* **Problem description**: Beneath this task are records; print exactly the stretch of them from the line with "(letI := Φ.chartedSpace; morseIndex" through the line with "have hDcp : Dc.extend", both ends included.
☆ ☆ ☆
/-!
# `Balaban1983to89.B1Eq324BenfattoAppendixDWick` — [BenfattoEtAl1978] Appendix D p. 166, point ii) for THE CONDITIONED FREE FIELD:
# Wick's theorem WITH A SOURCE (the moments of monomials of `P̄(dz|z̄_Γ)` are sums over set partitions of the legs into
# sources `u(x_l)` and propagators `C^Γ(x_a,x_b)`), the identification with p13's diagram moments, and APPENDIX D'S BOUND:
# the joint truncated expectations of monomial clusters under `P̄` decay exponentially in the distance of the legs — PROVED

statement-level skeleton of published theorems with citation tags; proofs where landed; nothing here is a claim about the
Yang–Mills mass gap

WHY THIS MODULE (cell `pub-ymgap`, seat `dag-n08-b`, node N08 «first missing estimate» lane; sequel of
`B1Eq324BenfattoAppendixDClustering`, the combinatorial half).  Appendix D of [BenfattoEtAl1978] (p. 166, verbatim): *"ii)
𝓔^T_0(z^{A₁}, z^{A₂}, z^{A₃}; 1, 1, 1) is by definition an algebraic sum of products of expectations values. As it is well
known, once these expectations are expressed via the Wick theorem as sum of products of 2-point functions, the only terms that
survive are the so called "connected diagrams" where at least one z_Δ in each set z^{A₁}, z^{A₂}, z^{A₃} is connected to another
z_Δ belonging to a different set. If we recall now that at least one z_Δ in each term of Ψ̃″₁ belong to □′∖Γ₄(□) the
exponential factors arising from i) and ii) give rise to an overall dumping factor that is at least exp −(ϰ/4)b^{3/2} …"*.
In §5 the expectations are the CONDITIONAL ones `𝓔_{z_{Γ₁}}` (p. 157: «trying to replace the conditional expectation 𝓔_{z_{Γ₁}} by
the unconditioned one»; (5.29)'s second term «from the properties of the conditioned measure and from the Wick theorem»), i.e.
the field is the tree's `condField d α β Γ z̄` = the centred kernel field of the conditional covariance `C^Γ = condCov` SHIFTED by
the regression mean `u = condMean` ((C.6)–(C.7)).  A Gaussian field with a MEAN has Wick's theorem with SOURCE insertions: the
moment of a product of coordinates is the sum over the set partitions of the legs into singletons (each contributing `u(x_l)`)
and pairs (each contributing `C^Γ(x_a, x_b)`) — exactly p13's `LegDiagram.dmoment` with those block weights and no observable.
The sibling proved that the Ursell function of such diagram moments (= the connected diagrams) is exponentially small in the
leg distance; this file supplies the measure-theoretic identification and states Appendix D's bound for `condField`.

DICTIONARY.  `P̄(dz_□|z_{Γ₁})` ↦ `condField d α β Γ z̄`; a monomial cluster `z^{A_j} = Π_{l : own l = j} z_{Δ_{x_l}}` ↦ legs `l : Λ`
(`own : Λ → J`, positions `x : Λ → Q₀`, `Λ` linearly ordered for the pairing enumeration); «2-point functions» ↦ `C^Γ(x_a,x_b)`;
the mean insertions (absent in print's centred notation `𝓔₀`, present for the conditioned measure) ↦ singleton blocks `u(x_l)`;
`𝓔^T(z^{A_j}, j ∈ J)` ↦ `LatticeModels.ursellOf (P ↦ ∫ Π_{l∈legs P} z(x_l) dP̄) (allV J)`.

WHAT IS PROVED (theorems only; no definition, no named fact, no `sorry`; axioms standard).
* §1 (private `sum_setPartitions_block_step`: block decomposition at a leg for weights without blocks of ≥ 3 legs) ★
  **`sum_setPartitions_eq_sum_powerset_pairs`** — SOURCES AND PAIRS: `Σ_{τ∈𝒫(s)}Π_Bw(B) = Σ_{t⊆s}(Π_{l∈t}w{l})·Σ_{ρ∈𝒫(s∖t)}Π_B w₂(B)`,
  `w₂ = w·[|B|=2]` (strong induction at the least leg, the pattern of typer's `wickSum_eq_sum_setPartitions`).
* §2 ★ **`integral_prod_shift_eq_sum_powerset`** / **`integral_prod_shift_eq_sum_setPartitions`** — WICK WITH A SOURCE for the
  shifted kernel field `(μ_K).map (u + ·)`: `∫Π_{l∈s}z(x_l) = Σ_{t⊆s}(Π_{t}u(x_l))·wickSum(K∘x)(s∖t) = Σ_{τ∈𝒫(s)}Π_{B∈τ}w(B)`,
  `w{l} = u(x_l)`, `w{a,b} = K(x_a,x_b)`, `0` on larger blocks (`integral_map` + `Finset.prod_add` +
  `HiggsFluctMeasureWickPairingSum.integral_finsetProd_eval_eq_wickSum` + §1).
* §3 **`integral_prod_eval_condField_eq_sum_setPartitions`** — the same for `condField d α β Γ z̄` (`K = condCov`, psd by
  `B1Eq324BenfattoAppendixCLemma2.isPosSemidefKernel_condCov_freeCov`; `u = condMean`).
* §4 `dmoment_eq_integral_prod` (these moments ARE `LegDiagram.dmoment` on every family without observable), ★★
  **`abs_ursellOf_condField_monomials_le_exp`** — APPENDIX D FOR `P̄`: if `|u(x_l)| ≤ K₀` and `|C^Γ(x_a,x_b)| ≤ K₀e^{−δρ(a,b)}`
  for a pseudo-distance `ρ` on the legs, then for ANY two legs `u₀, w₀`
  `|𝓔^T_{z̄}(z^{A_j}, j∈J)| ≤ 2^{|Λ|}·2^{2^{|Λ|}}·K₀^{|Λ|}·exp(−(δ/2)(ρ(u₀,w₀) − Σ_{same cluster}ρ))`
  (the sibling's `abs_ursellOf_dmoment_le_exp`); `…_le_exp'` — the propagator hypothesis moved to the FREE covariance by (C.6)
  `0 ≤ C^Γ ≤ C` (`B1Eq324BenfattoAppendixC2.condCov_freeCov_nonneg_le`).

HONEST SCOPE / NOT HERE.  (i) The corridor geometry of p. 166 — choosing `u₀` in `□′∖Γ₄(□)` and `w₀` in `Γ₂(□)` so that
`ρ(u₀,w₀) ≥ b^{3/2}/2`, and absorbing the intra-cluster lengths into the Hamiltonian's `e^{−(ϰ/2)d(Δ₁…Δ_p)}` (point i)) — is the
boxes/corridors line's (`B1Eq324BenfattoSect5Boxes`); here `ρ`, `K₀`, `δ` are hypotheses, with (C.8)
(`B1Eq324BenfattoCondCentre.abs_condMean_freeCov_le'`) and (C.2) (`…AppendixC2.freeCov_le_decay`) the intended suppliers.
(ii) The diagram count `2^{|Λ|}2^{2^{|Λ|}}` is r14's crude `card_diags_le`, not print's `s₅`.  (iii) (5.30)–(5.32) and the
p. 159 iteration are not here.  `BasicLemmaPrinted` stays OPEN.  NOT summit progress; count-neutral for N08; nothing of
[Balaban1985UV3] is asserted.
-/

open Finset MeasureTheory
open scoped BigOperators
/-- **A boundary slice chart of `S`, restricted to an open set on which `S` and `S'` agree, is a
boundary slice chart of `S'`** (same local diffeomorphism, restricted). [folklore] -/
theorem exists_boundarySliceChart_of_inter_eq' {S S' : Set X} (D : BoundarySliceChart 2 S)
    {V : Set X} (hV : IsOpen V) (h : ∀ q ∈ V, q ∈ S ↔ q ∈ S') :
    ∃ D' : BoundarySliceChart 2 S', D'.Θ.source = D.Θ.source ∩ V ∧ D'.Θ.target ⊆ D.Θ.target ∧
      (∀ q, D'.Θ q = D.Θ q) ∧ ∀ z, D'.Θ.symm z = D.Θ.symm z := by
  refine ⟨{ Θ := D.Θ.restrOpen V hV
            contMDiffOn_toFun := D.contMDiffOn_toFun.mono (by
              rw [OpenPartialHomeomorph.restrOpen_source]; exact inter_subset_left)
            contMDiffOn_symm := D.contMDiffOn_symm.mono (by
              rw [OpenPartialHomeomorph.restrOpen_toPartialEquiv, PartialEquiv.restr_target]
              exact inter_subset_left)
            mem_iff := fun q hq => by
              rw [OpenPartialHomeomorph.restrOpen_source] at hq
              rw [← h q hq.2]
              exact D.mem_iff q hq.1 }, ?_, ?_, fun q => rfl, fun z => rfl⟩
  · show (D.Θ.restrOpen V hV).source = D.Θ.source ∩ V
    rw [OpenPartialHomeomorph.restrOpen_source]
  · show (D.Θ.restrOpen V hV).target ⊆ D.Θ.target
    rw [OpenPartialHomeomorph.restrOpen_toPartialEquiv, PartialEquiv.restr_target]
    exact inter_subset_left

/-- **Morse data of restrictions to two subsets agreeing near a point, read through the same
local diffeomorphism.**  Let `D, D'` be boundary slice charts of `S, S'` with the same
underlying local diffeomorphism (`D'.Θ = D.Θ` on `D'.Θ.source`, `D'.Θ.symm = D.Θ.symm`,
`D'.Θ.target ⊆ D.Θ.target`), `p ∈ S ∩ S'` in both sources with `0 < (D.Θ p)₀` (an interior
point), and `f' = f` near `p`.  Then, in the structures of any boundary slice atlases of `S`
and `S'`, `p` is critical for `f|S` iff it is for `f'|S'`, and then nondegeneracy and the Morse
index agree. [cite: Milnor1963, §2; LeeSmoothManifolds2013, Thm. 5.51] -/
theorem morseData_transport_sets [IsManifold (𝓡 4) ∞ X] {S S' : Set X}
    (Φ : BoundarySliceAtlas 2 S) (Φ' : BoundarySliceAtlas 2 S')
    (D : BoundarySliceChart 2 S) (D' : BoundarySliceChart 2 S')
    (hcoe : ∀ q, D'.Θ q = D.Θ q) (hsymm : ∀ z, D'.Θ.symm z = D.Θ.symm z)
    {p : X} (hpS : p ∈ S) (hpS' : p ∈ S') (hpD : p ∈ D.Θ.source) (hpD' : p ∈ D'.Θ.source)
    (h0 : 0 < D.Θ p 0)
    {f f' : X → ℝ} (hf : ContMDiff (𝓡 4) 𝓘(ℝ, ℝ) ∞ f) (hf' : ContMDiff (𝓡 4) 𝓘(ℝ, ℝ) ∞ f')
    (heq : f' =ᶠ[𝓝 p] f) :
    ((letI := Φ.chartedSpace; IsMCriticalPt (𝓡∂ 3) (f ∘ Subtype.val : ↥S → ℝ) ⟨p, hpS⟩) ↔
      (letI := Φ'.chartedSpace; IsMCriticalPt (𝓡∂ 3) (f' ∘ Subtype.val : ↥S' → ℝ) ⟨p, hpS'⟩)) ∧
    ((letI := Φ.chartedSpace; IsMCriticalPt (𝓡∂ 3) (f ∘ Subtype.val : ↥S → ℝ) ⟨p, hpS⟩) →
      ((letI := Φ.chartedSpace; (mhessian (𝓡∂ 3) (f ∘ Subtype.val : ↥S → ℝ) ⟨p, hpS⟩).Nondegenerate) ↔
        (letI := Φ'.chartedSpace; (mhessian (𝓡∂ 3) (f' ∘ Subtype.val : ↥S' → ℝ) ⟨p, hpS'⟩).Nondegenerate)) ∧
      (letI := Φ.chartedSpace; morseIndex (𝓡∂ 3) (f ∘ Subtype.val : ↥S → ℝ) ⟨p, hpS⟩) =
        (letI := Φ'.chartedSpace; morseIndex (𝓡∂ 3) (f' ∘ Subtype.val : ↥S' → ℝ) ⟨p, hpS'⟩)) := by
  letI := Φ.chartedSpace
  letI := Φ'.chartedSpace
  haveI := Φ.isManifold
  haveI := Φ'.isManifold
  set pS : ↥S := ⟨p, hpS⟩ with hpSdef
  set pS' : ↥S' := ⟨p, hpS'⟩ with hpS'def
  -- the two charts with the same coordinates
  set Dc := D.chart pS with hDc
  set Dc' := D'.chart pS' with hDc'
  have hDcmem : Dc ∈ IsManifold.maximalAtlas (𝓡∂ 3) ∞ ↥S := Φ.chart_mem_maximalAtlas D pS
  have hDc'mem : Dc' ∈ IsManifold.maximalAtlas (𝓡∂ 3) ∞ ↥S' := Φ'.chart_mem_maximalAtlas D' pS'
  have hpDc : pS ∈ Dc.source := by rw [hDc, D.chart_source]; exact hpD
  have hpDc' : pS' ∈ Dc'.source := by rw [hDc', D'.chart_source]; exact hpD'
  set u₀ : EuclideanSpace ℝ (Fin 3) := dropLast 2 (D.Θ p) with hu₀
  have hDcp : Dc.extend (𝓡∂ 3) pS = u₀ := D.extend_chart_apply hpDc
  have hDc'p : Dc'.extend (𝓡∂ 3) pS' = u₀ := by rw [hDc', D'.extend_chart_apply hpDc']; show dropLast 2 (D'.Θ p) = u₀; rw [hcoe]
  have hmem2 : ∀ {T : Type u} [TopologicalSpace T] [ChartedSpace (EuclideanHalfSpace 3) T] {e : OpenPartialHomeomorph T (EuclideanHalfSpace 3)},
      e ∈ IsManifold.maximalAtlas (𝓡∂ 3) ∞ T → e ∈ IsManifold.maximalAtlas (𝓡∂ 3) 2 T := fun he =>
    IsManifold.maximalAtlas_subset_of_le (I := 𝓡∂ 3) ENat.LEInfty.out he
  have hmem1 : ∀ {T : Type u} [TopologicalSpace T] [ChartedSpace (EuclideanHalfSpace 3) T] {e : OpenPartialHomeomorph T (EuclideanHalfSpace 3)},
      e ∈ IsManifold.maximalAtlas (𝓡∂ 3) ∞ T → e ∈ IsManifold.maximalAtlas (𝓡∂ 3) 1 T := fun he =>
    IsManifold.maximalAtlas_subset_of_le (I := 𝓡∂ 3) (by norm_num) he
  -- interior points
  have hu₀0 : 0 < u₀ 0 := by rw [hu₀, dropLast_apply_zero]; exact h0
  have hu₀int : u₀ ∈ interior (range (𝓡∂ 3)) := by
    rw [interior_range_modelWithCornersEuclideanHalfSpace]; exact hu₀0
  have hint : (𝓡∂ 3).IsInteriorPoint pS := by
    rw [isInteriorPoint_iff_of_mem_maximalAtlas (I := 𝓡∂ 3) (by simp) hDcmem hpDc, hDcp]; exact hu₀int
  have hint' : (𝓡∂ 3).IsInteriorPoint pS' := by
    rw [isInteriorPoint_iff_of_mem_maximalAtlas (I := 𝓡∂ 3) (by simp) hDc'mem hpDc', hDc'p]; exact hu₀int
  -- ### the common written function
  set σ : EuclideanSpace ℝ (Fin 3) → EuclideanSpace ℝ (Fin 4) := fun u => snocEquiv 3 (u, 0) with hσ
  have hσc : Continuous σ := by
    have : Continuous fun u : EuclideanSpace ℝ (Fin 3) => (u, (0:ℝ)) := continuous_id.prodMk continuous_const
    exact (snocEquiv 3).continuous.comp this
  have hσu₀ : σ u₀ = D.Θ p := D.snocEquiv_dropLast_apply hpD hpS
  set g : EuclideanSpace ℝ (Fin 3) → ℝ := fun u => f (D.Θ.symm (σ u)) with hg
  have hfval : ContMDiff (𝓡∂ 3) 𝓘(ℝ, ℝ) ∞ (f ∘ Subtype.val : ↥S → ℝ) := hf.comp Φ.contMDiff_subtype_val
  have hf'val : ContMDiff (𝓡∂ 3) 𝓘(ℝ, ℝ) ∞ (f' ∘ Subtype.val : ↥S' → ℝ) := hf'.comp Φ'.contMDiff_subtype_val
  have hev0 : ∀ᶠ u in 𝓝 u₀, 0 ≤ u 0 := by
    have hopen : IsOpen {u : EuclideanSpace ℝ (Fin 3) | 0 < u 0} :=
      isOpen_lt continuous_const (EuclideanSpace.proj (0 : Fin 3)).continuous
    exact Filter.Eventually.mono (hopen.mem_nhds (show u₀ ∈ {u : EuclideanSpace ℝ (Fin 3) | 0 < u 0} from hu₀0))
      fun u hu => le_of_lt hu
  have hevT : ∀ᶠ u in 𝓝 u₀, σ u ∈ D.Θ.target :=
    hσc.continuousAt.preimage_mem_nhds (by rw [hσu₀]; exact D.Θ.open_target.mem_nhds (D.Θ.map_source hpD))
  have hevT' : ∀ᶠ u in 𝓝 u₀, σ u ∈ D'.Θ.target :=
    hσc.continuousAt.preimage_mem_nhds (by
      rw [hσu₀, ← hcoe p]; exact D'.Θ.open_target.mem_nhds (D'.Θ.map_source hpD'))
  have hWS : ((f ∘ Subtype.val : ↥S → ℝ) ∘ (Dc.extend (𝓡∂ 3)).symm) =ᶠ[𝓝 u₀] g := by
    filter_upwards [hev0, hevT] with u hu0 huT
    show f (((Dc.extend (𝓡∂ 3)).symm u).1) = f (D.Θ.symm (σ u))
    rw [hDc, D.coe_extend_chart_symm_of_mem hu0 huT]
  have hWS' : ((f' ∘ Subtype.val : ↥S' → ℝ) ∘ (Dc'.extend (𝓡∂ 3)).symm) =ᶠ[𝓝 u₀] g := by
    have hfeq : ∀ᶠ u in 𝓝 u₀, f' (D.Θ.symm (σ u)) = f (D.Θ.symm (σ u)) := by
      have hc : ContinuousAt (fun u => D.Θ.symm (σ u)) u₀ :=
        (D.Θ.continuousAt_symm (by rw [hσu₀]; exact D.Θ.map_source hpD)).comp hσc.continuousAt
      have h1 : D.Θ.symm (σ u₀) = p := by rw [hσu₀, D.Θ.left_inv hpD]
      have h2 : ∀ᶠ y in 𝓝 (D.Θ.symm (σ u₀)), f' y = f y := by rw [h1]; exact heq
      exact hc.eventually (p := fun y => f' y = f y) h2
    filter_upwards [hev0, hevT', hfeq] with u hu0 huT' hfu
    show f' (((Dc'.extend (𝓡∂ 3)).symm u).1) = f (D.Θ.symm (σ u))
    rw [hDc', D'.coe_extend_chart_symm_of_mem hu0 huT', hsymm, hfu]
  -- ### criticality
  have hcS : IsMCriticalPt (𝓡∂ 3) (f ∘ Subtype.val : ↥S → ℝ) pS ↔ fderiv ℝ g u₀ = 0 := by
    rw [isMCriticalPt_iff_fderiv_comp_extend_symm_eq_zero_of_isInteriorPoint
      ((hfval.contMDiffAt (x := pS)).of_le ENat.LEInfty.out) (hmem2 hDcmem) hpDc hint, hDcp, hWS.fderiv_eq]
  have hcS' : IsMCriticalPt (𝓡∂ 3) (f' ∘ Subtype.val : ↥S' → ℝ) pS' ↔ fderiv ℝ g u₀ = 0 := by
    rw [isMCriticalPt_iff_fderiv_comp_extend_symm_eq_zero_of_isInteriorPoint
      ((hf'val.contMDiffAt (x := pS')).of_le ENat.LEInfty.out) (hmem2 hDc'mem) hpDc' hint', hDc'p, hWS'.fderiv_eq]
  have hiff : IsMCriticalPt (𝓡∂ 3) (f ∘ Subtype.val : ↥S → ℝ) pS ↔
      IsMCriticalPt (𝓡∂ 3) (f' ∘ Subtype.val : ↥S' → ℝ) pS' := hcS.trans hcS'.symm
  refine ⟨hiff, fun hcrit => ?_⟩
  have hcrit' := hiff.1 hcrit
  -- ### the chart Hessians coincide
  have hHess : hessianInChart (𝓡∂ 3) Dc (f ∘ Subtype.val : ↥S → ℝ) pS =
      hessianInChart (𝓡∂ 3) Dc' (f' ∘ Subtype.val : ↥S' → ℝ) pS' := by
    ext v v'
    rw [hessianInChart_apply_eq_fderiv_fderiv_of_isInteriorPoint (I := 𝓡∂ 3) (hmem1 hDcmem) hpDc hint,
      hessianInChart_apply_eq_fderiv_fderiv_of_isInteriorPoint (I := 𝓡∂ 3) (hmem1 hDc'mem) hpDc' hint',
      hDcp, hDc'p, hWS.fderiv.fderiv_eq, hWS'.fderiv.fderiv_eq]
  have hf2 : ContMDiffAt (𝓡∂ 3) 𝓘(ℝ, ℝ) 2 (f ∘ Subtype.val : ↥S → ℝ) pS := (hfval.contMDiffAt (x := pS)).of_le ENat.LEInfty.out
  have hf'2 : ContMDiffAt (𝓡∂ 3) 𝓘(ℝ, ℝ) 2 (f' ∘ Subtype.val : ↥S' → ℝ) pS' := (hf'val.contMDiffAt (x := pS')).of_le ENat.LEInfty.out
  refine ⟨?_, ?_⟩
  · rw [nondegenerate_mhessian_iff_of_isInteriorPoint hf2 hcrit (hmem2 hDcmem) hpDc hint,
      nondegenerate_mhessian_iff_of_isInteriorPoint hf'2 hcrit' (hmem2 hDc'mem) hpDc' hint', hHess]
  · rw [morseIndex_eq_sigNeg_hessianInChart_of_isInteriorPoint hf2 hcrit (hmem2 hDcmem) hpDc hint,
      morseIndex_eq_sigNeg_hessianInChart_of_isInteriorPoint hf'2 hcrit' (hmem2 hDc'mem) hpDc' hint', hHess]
☆ ☆ ☆
* **Written response**:
      (letI := Φ.chartedSpace; morseIndex (𝓡∂ 3) (f ∘ Subtype.val : ↥S → ℝ) ⟨p, hpS⟩) =
        (letI := Φ'.chartedSpace; morseIndex (𝓡∂ 3) (f' ∘ Subtype.val : ↥S' → ℝ) ⟨p, hpS'⟩)) := by
  letI := Φ.chartedSpace
  letI := Φ'.chartedSpace
  haveI := Φ.isManifold
  haveI := Φ'.isManifold
  set pS : ↥S := ⟨p, hpS⟩ with hpSdef
  set pS' : ↥S' := ⟨p, hpS'⟩ with hpS'def
  -- the two charts with the same coordinates
  set Dc := D.chart pS with hDc
  set Dc' := D'.chart pS' with hDc'
  have hDcmem : Dc ∈ IsManifold.maximalAtlas (𝓡∂ 3) ∞ ↥S := Φ.chart_mem_maximalAtlas D pS
  have hDc'mem : Dc' ∈ IsManifold.maximalAtlas (𝓡∂ 3) ∞ ↥S' := Φ'.chart_mem_maximalAtlas D' pS'
  have hpDc : pS ∈ Dc.source := by rw [hDc, D.chart_source]; exact hpD
  have hpDc' : pS' ∈ Dc'.source := by rw [hDc', D'.chart_source]; exact hpD'
  set u₀ : EuclideanSpace ℝ (Fin 3) := dropLast 2 (D.Θ p) with hu₀
  have hDcp : Dc.extend (𝓡∂ 3) pS = u₀ := D.extend_chart_apply hpDc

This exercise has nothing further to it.